• EXERCISE:
Among the entries below, find the lines that hold the word "AddMonoidHom" and report them.

• DATASET EXCERPTS:
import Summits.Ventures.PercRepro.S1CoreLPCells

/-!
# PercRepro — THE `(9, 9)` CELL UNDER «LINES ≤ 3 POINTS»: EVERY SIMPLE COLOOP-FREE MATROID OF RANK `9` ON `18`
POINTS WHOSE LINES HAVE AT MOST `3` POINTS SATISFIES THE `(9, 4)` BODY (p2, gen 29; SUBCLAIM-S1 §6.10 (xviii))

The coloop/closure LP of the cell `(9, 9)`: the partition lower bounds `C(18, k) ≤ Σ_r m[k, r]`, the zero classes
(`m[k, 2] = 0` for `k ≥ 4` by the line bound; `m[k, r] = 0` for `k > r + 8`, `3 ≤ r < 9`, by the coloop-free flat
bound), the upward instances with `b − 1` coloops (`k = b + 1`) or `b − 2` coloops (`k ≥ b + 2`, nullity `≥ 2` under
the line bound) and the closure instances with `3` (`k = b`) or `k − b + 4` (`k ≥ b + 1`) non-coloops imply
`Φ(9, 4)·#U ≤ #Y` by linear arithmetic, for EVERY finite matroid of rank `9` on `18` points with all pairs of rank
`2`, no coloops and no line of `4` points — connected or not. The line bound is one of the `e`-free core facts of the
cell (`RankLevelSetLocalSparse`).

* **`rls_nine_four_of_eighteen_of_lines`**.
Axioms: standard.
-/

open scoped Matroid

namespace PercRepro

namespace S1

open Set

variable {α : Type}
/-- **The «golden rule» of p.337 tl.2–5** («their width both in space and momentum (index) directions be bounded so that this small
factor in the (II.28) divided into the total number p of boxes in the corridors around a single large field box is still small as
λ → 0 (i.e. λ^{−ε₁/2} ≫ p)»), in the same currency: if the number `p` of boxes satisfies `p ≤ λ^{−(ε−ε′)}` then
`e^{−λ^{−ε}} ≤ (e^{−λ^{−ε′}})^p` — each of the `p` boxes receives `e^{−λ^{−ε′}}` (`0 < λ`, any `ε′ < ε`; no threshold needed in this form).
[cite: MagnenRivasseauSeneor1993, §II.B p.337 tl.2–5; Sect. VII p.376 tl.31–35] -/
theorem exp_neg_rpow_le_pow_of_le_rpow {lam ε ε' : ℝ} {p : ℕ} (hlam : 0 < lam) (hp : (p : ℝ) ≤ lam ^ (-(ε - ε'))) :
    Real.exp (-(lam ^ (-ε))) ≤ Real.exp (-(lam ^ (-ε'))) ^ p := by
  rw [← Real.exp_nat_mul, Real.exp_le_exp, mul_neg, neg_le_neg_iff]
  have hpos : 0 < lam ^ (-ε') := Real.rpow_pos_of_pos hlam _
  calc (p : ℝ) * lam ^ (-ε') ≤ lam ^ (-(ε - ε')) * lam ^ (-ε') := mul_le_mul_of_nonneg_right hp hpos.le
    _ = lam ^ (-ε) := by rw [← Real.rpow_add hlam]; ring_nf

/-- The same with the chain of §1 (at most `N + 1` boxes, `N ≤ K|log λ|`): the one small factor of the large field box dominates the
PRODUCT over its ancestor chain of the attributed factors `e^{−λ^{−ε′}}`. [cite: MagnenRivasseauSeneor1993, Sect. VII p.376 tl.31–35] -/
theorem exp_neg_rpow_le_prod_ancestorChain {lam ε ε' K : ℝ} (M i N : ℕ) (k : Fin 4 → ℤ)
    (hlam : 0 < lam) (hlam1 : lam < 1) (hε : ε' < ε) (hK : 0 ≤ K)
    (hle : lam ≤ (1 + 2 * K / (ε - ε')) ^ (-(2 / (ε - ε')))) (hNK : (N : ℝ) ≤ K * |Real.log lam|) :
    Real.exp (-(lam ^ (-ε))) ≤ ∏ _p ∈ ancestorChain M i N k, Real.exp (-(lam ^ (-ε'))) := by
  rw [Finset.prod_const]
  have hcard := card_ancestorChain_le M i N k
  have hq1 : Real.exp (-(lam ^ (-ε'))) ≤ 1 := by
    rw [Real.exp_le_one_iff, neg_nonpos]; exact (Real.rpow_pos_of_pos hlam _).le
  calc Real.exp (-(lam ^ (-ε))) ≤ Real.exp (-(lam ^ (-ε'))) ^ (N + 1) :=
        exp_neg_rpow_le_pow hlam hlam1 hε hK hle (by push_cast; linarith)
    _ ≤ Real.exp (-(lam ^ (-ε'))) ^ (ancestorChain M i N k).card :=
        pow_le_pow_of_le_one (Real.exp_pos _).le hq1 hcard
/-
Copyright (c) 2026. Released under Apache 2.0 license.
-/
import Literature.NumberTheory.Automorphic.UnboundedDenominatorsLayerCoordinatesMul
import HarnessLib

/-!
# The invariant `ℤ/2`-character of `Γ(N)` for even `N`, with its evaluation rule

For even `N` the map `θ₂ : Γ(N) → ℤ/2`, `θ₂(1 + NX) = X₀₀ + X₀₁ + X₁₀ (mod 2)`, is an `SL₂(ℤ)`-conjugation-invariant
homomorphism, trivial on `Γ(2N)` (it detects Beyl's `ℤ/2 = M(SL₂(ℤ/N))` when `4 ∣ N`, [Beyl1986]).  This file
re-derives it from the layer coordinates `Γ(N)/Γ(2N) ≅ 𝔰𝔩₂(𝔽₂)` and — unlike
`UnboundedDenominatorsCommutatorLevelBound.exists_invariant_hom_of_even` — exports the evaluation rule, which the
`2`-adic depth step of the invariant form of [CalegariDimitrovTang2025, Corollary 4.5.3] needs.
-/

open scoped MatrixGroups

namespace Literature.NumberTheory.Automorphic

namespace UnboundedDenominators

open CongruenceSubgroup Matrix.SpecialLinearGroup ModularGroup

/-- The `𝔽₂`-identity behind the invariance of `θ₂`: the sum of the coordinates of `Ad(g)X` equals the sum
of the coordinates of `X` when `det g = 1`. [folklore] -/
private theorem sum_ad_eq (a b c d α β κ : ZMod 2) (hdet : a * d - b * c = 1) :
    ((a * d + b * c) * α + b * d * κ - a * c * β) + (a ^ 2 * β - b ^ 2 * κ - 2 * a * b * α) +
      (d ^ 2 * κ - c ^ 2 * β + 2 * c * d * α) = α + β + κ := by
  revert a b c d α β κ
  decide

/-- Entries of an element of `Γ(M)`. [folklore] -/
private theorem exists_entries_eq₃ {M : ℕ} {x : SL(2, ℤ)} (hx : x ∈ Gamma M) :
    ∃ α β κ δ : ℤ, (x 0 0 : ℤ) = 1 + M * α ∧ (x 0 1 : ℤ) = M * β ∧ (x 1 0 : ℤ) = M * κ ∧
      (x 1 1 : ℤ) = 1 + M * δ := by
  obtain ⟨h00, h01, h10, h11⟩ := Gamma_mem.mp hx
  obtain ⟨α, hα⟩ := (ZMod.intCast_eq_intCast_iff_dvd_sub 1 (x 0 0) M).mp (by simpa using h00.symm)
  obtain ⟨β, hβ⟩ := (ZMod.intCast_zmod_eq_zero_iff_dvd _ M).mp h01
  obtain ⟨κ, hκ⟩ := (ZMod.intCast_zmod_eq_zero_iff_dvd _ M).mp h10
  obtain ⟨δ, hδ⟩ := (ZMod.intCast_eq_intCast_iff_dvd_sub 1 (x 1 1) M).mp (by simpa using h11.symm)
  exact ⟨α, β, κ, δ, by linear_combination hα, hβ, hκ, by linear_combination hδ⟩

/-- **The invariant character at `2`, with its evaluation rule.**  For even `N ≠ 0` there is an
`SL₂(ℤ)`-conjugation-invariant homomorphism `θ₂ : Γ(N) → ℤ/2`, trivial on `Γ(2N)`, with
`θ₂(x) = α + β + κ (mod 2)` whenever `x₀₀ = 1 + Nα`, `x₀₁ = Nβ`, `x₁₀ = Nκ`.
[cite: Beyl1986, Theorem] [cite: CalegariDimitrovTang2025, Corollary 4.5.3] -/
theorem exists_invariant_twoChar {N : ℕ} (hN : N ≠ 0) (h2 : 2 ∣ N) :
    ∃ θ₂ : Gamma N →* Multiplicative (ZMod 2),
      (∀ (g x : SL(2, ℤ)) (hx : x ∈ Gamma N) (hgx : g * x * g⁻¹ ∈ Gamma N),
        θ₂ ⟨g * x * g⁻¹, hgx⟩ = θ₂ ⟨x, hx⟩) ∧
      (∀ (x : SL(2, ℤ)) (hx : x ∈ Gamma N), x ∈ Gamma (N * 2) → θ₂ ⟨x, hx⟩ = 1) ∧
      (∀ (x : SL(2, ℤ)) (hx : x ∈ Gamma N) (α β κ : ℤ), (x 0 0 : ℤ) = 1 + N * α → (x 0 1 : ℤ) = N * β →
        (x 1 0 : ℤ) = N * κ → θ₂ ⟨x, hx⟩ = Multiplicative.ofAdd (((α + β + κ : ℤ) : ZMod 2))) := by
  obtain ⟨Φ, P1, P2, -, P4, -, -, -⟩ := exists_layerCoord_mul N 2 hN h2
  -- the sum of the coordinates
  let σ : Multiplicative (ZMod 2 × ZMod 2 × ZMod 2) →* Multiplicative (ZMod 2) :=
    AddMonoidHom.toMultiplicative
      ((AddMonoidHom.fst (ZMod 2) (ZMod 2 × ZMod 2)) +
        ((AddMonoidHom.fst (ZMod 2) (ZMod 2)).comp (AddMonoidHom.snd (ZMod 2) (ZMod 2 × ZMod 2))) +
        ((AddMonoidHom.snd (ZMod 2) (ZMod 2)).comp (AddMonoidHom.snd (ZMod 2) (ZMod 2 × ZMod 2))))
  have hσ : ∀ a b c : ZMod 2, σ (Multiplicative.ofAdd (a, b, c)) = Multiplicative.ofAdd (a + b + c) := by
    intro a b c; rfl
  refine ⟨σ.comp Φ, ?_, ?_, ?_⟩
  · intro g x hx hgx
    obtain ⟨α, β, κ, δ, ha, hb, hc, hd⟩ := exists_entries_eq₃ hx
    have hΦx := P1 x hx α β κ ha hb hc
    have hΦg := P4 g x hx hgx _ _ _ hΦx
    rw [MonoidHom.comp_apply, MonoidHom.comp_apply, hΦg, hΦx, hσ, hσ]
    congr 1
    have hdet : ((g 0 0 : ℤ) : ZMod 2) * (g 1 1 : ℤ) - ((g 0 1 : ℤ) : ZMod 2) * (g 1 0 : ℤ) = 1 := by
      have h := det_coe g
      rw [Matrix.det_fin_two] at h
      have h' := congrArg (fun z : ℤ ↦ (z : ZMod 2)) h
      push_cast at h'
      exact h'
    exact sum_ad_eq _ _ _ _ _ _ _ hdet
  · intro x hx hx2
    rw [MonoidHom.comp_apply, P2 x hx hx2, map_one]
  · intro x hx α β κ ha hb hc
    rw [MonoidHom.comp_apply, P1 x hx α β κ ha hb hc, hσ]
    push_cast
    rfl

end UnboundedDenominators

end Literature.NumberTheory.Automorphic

• SOLUTION BELOW:
    AddMonoidHom.toMultiplicative
      ((AddMonoidHom.fst (ZMod 2) (ZMod 2 × ZMod 2)) +
        ((AddMonoidHom.fst (ZMod 2) (ZMod 2)).comp (AddMonoidHom.snd (ZMod 2) (ZMod 2 × ZMod 2))) +
        ((AddMonoidHom.snd (ZMod 2) (ZMod 2)).comp (AddMonoidHom.snd (ZMod 2) (ZMod 2 × ZMod 2))))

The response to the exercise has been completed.